Collected data entries:
/-! ## 1. Exponent bookkeeping -/

/-- **Exponent bookkeeping of SIEVELD §3.2 at a real `q > 2`.** For non-negative reals with
`X ≤ √2 F^{(q−1)/q} G^{1/q}`, `G ≤ K A₂`, `A₂² ≤ F A`, `A ≤ T`, `F ≤ Z^θ A^{1−θ}`
(`θ = 2q/(3q−2)`): `X ≤ √2 K^{1/q} T^{a/3} (Z F^{1+1/(2q−3)})^{1−a}`, `a = (3q−3)/(5q−6)`.
[ours; elementary] -/
theorem production_rpow_bookkeeping {q X F G A₂ A T Z K : ℝ} (hq : 2 < q) (hF : 0 ≤ F)
    (hG : 0 ≤ G) (hA₂ : 0 ≤ A₂) (hA : 0 ≤ A) (hZ : 0 ≤ Z) (hK : 0 ≤ K)
    (h1 : X ≤ Real.sqrt 2 * (F ^ ((q - 1) / q) * G ^ (1 / q))) (h2 : G ≤ K * A₂)
    (h3 : A₂ ^ 2 ≤ F * A) (h4 : A ≤ T)
    (h5 : F ≤ Z ^ (2 * q / (3 * q - 2)) * A ^ (1 - 2 * q / (3 * q - 2))) :
    X ≤ Real.sqrt 2 * K ^ (1 / q) * T ^ ((3 * q - 3) / (5 * q - 6) / 3) *
      (Z * F ^ (1 + (2 * q - 3)⁻¹)) ^ (1 - (3 * q - 3) / (5 * q - 6)) := by
  -- nonvanishing denominators (both syntactic forms, for `field_simp`)
  have hq0 : q ≠ 0 := by intro h; linarith
  have h32 : 3 * q - 2 ≠ 0 := by intro h; linarith
  have h32' : q * 3 - 2 ≠ 0 := by intro h; linarith
  have h56 : 5 * q - 6 ≠ 0 := by intro h; linarith
  have h56' : q * 5 - 6 ≠ 0 := by intro h; linarith
  have h23 : 2 * q - 3 ≠ 0 := by intro h; linarith
  have h23' : q * 2 - 3 ≠ 0 := by intro h; linarith
  have hT : 0 ≤ T := hA.trans h4
  -- the exponents
  obtain ⟨θ, hθ⟩ : ∃ θ : ℝ, θ = 2 * q / (3 * q - 2) := ⟨_, rfl⟩
  obtain ⟨l, hl⟩ : ∃ l : ℝ, l = (2 * q - 3) * (3 * q - 2) / (2 * q * (5 * q - 6)) := ⟨_, rfl⟩
  obtain ⟨a, ha⟩ : ∃ a : ℝ, a = (3 * q - 3) / (5 * q - 6) := ⟨_, rfl⟩
  obtain ⟨b, hb⟩ : ∃ b : ℝ, b = (2 * q - 3) / (5 * q - 6) := ⟨_, rfl⟩
  obtain ⟨c, hc⟩ : ∃ c : ℝ, c = (2 * q - 2) / (5 * q - 6) := ⟨_, rfl⟩
  rw [← hθ] at h5
  rw [← ha]
  have hθ0 : 0 < θ := by rw [hθ]; exact div_pos (by linarith) (by linarith)
  have hθ1 : θ < 1 := by rw [hθ, div_lt_one (by linarith)]; linarith
  have hl0 : 0 < l := by
    rw [hl]; exact div_pos (mul_pos (by linarith) (by linarith)) (mul_pos (by linarith) (by linarith))
  have ha0 : 0 < a := by rw [ha]; exact div_pos (by linarith) (by linarith)
  have hb0 : 0 < b := by rw [hb]; exact div_pos (by linarith) (by linarith)
  have hc0 : 0 < c := by rw [hc]; exact div_pos (by linarith) (by linarith)
  -- the five identities
  have i1 : c + l = (q - 1) / q + 1 / (2 * q) := by rw [hc, hl]; field_simp; ring
  have i2 : θ * l = b := by rw [hθ, hl, hb]; field_simp
  have i3 : (1 - θ) * l + 1 / (2 * q) = a / 3 := by rw [hθ, hl, ha]; field_simp; ring
  have i4 : b = 1 - a := by rw [hb, ha]; field_simp; ring
  have i5 : c = (1 + (2 * q - 3)⁻¹) * (1 - a) := by
    have e : 1 + (2 * q - 3)⁻¹ = (2 * q - 2) / (2 * q - 3) := by
      rw [inv_eq_one_div, one_add_div h23]; ring
    rw [e, ← i4, hb, hc, div_mul_div_comm, mul_comm (2 * q - 2) (2 * q - 3),
      mul_div_mul_left _ _ h23]
  -- step 1: `G^{1/q} ≤ K^{1/q} A₂^{1/q}`, `A₂^{1/q} ≤ F^{1/(2q)} A^{1/(2q)}`
  have hq1 : 0 ≤ 1 / q := by positivity
  have s1 : G ^ (1 / q) ≤ K ^ (1 / q) * A₂ ^ (1 / q) := by
    rw [← Real.mul_rpow hK hA₂]; exact Real.rpow_le_rpow hG h2 hq1
  have s2 : A₂ ^ (1 / q) ≤ F ^ (1 / (2 * q)) * A ^ (1 / (2 * q)) := by
    have h3' : A₂ ≤ (F * A) ^ (1 / 2 : ℝ) := by
      have e : (A₂ ^ 2) ^ (1 / 2 : ℝ) = A₂ := by
        rw [← Real.rpow_natCast, ← Real.rpow_mul hA₂]; norm_num
      rw [← e]; exact Real.rpow_le_rpow (sq_nonneg _) h3 (by norm_num)
    have h3'' := Real.rpow_le_rpow hA₂ h3' hq1
    rw [← Real.rpow_mul (mul_nonneg hF hA), Real.mul_rpow hF hA,
      show (1 / 2 : ℝ) * (1 / q) = 1 / (2 * q) by field_simp] at h3''
    exact h3''
  -- step 2: `X ≤ √2 K^{1/q} F^{c} F^{l} A^{1/(2q)}`
  have s3 : X ≤ Real.sqrt 2 * K ^ (1 / q) * (F ^ c * F ^ l * A ^ (1 / (2 * q))) := by
    have e1 : F ^ ((q - 1) / q) * F ^ (1 / (2 * q)) = F ^ c * F ^ l := by
      rw [← Real.rpow_add' hF (by rw [← i1]; linarith), ← i1, Real.rpow_add' hF (by linarith)]
    calc X ≤ Real.sqrt 2 * (F ^ ((q - 1) / q) * G ^ (1 / q)) := h1
      _ ≤ Real.sqrt 2 * (F ^ ((q - 1) / q) * (K ^ (1 / q) * (F ^ (1 / (2 * q)) * A ^ (1 / (2 * q))))) :=
          mul_le_mul_of_nonneg_left (mul_le_mul_of_nonneg_left
            (s1.trans (mul_le_mul_of_nonneg_left s2 (Real.rpow_nonneg hK _))) (Real.rpow_nonneg hF _))
            (Real.sqrt_nonneg 2)
      _ = Real.sqrt 2 * K ^ (1 / q) * ((F ^ ((q - 1) / q) * F ^ (1 / (2 * q))) * A ^ (1 / (2 * q))) := by
          ring
      _ = Real.sqrt 2 * K ^ (1 / q) * (F ^ c * F ^ l * A ^ (1 / (2 * q))) := by rw [e1]
  -- step 3: `F^l ≤ Z^{b} A^{(1-θ) l}` and the `A`-powers collect to `A^{a/3} ≤ T^{a/3}`
  have s4 : F ^ l ≤ Z ^ b * A ^ ((1 - θ) * l) := by
    have h := Real.rpow_le_rpow hF h5 hl0.le
    rw [Real.mul_rpow (Real.rpow_nonneg hZ _) (Real.rpow_nonneg hA _), ← Real.rpow_mul hZ,
      ← Real.rpow_mul hA, i2] at h
    exact h
  have s5 : A ^ ((1 - θ) * l) * A ^ (1 / (2 * q)) = A ^ (a / 3) := by
    rw [← Real.rpow_add' hA (by rw [i3]; positivity), i3]
  have s6 : A ^ (a / 3) ≤ T ^ (a / 3) := Real.rpow_le_rpow hA h4 (by positivity)
  have s7 : F ^ c * F ^ l * A ^ (1 / (2 * q)) ≤ F ^ c * Z ^ b * T ^ (a / 3) := by
    calc F ^ c * F ^ l * A ^ (1 / (2 * q))
        ≤ F ^ c * (Z ^ b * A ^ ((1 - θ) * l)) * A ^ (1 / (2 * q)) :=
          mul_le_mul_of_nonneg_right (mul_le_mul_of_nonneg_left s4 (Real.rpow_nonneg hF _))
            (Real.rpow_nonneg hA _)
      _ = F ^ c * Z ^ b * (A ^ ((1 - θ) * l) * A ^ (1 / (2 * q))) := by ring
      _ = F ^ c * Z ^ b * A ^ (a / 3) := by rw [s5]
      _ ≤ F ^ c * Z ^ b * T ^ (a / 3) :=
          mul_le_mul_of_nonneg_left s6 (mul_nonneg (Real.rpow_nonneg hF _) (Real.rpow_nonneg hZ _))
  -- step 4: `F^c Z^b = (Z F^{1+1/σ})^{1-a}`
  have s8 : F ^ c * Z ^ b = (Z * F ^ (1 + (2 * q - 3)⁻¹)) ^ (1 - a) := by
    rw [Real.mul_rpow hZ (Real.rpow_nonneg hF _), ← Real.rpow_mul hF, ← i5, ← i4, mul_comm]
  calc X ≤ Real.sqrt 2 * K ^ (1 / q) * (F ^ c * F ^ l * A ^ (1 / (2 * q))) := s3
    _ ≤ Real.sqrt 2 * K ^ (1 / q) * (F ^ c * Z ^ b * T ^ (a / 3)) :=
        mul_le_mul_of_nonneg_left s7 (mul_nonneg (Real.sqrt_nonneg _) (Real.rpow_nonneg hK _))
    _ = Real.sqrt 2 * K ^ (1 / q) * T ^ (a / 3) * (F ^ c * Z ^ b) := by ring
    _ = Real.sqrt 2 * K ^ (1 / q) * T ^ (a / 3) * (Z * F ^ (1 + (2 * q - 3)⁻¹)) ^ (1 - a) := by
        rw [s8]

▶ _WORK INSTRUCTION_:
Print again the lines of the entries above that fall between the line holding "-- nonvanishing denominators" and the line holding "have h56 : 5", inclusive, exactly as they stand.

▶ _ANSWER TO THIS PROBLEM_:
  -- nonvanishing denominators (both syntactic forms, for `field_simp`)
  have hq0 : q ≠ 0 := by intro h; linarith
  have h32 : 3 * q - 2 ≠ 0 := by intro h; linarith
  have h32' : q * 3 - 2 ≠ 0 := by intro h; linarith
  have h56 : 5 * q - 6 ≠ 0 := by intro h; linarith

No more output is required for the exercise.